Take every line from the material that has the word "mathlib" in it.

▶ Data:
►
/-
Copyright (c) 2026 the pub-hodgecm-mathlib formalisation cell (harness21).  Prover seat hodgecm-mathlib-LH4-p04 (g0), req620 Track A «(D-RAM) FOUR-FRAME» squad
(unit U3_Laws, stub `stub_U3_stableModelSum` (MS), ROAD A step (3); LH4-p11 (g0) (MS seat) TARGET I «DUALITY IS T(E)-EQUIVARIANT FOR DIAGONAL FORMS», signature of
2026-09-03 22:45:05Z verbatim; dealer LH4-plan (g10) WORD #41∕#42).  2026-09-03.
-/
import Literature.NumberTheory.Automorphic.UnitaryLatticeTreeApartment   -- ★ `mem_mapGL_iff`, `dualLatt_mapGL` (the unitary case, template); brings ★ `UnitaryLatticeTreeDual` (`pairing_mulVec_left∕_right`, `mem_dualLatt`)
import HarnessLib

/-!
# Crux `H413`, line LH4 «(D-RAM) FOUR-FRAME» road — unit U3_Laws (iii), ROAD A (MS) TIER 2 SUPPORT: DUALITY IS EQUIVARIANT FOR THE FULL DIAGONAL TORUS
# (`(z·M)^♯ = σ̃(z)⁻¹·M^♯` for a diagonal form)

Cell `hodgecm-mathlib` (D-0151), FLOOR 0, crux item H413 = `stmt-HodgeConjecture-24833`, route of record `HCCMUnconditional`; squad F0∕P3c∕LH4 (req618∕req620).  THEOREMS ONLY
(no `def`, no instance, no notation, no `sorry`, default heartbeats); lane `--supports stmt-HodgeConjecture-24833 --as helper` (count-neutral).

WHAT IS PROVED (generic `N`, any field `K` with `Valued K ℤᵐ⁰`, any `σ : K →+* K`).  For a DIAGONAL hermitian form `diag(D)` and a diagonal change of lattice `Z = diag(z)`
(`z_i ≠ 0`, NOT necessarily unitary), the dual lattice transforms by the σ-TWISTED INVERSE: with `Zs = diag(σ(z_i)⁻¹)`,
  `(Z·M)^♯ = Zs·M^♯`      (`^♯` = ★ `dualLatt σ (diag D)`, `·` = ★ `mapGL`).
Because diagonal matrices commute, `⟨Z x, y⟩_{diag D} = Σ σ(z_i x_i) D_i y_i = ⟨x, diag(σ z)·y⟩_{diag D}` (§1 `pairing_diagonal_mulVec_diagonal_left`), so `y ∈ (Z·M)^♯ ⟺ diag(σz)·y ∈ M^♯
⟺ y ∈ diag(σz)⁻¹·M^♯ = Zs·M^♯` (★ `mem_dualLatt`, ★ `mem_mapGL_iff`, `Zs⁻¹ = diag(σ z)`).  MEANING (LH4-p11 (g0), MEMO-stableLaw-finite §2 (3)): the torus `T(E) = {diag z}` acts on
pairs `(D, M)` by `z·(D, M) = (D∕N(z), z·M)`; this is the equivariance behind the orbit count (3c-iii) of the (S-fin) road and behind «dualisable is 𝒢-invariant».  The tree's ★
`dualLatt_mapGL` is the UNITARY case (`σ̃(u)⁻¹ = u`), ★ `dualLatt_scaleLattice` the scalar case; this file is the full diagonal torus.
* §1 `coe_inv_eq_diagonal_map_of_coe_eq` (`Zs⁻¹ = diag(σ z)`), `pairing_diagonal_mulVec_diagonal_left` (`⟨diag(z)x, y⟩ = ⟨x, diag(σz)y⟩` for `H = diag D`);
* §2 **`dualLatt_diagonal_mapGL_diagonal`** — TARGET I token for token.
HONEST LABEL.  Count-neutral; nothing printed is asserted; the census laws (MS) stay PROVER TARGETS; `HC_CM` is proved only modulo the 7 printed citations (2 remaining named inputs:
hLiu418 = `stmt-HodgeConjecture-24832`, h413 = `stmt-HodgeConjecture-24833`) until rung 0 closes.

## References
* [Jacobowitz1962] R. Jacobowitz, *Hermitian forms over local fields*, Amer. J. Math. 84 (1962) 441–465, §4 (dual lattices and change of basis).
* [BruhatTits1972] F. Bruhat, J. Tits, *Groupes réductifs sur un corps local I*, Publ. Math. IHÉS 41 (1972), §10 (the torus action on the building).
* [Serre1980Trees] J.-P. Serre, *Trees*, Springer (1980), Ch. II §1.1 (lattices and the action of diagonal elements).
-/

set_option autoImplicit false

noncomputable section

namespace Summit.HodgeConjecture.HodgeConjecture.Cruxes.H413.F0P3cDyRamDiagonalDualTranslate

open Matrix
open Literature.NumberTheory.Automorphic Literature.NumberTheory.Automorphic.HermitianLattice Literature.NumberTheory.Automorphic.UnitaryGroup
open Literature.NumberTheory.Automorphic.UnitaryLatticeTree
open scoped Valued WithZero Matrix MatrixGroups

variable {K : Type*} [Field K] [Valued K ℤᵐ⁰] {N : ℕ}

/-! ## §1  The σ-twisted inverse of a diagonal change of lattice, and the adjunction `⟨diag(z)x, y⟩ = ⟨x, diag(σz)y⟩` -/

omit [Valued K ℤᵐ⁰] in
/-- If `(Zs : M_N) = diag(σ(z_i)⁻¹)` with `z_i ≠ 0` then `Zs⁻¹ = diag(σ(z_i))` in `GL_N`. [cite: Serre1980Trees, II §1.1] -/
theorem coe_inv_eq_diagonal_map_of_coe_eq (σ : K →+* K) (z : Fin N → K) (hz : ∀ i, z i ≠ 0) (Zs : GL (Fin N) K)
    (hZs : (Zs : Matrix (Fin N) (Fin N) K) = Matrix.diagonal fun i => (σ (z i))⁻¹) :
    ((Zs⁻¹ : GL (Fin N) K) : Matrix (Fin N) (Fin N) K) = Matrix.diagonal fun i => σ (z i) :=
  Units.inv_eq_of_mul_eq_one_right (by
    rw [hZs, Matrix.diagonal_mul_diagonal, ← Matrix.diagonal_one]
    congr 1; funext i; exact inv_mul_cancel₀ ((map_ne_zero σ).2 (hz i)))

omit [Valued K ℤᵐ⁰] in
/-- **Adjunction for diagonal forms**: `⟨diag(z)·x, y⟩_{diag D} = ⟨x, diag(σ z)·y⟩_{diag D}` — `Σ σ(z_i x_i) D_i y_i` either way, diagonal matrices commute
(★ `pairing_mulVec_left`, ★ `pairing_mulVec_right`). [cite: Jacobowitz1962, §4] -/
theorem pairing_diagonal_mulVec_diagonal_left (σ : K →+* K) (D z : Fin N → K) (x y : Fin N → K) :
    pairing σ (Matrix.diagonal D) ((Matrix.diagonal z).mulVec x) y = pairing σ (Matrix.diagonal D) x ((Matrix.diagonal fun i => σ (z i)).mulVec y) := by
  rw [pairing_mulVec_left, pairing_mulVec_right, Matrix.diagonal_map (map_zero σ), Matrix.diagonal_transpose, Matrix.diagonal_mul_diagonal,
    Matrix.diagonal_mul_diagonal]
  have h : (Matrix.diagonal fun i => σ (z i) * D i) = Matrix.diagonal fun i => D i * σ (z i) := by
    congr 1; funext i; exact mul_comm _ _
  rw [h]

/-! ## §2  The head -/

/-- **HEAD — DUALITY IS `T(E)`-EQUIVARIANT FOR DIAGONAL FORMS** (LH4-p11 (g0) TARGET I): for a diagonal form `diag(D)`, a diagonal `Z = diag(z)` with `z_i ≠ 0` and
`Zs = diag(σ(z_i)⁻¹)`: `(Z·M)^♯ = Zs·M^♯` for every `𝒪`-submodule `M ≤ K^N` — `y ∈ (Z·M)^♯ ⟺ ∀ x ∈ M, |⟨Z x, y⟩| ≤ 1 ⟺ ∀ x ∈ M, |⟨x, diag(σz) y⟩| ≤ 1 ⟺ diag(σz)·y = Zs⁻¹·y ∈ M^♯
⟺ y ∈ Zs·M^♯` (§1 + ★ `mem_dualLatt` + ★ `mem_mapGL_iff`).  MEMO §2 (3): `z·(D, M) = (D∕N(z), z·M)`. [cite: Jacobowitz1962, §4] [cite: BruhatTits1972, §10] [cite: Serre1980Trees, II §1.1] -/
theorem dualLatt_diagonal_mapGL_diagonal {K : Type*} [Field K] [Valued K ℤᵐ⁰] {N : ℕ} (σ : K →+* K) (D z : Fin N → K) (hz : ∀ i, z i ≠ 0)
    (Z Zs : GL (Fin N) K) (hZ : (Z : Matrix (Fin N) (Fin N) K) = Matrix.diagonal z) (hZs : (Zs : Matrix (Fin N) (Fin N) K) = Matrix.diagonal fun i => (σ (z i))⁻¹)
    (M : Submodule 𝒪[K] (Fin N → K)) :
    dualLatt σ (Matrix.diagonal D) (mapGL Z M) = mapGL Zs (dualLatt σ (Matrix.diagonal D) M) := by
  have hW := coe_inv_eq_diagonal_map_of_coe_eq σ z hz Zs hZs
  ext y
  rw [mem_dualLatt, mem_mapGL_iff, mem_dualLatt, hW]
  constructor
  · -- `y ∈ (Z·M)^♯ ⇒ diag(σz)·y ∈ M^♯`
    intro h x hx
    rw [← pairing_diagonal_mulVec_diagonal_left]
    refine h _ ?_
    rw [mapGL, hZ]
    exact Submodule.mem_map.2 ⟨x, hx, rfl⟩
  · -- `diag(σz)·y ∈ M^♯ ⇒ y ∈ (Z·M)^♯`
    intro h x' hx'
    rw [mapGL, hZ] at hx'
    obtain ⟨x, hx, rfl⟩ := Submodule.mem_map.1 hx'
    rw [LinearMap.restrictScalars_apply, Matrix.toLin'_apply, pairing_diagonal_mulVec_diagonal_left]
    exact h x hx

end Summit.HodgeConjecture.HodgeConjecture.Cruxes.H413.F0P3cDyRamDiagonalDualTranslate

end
◄
▶ Response to this task:
Copyright (c) 2026 the pub-hodgecm-mathlib formalisation cell (harness21).  Prover seat hodgecm-mathlib-LH4-p04 (g0), req620 Track A «(D-RAM) FOUR-FRAME» squad
Cell `hodgecm-mathlib` (D-0151), FLOOR 0, crux item H413 = `stmt-HodgeConjecture-24833`, route of record `HCCMUnconditional`; squad F0∕P3c∕LH4 (req618∕req620).  THEOREMS ONLY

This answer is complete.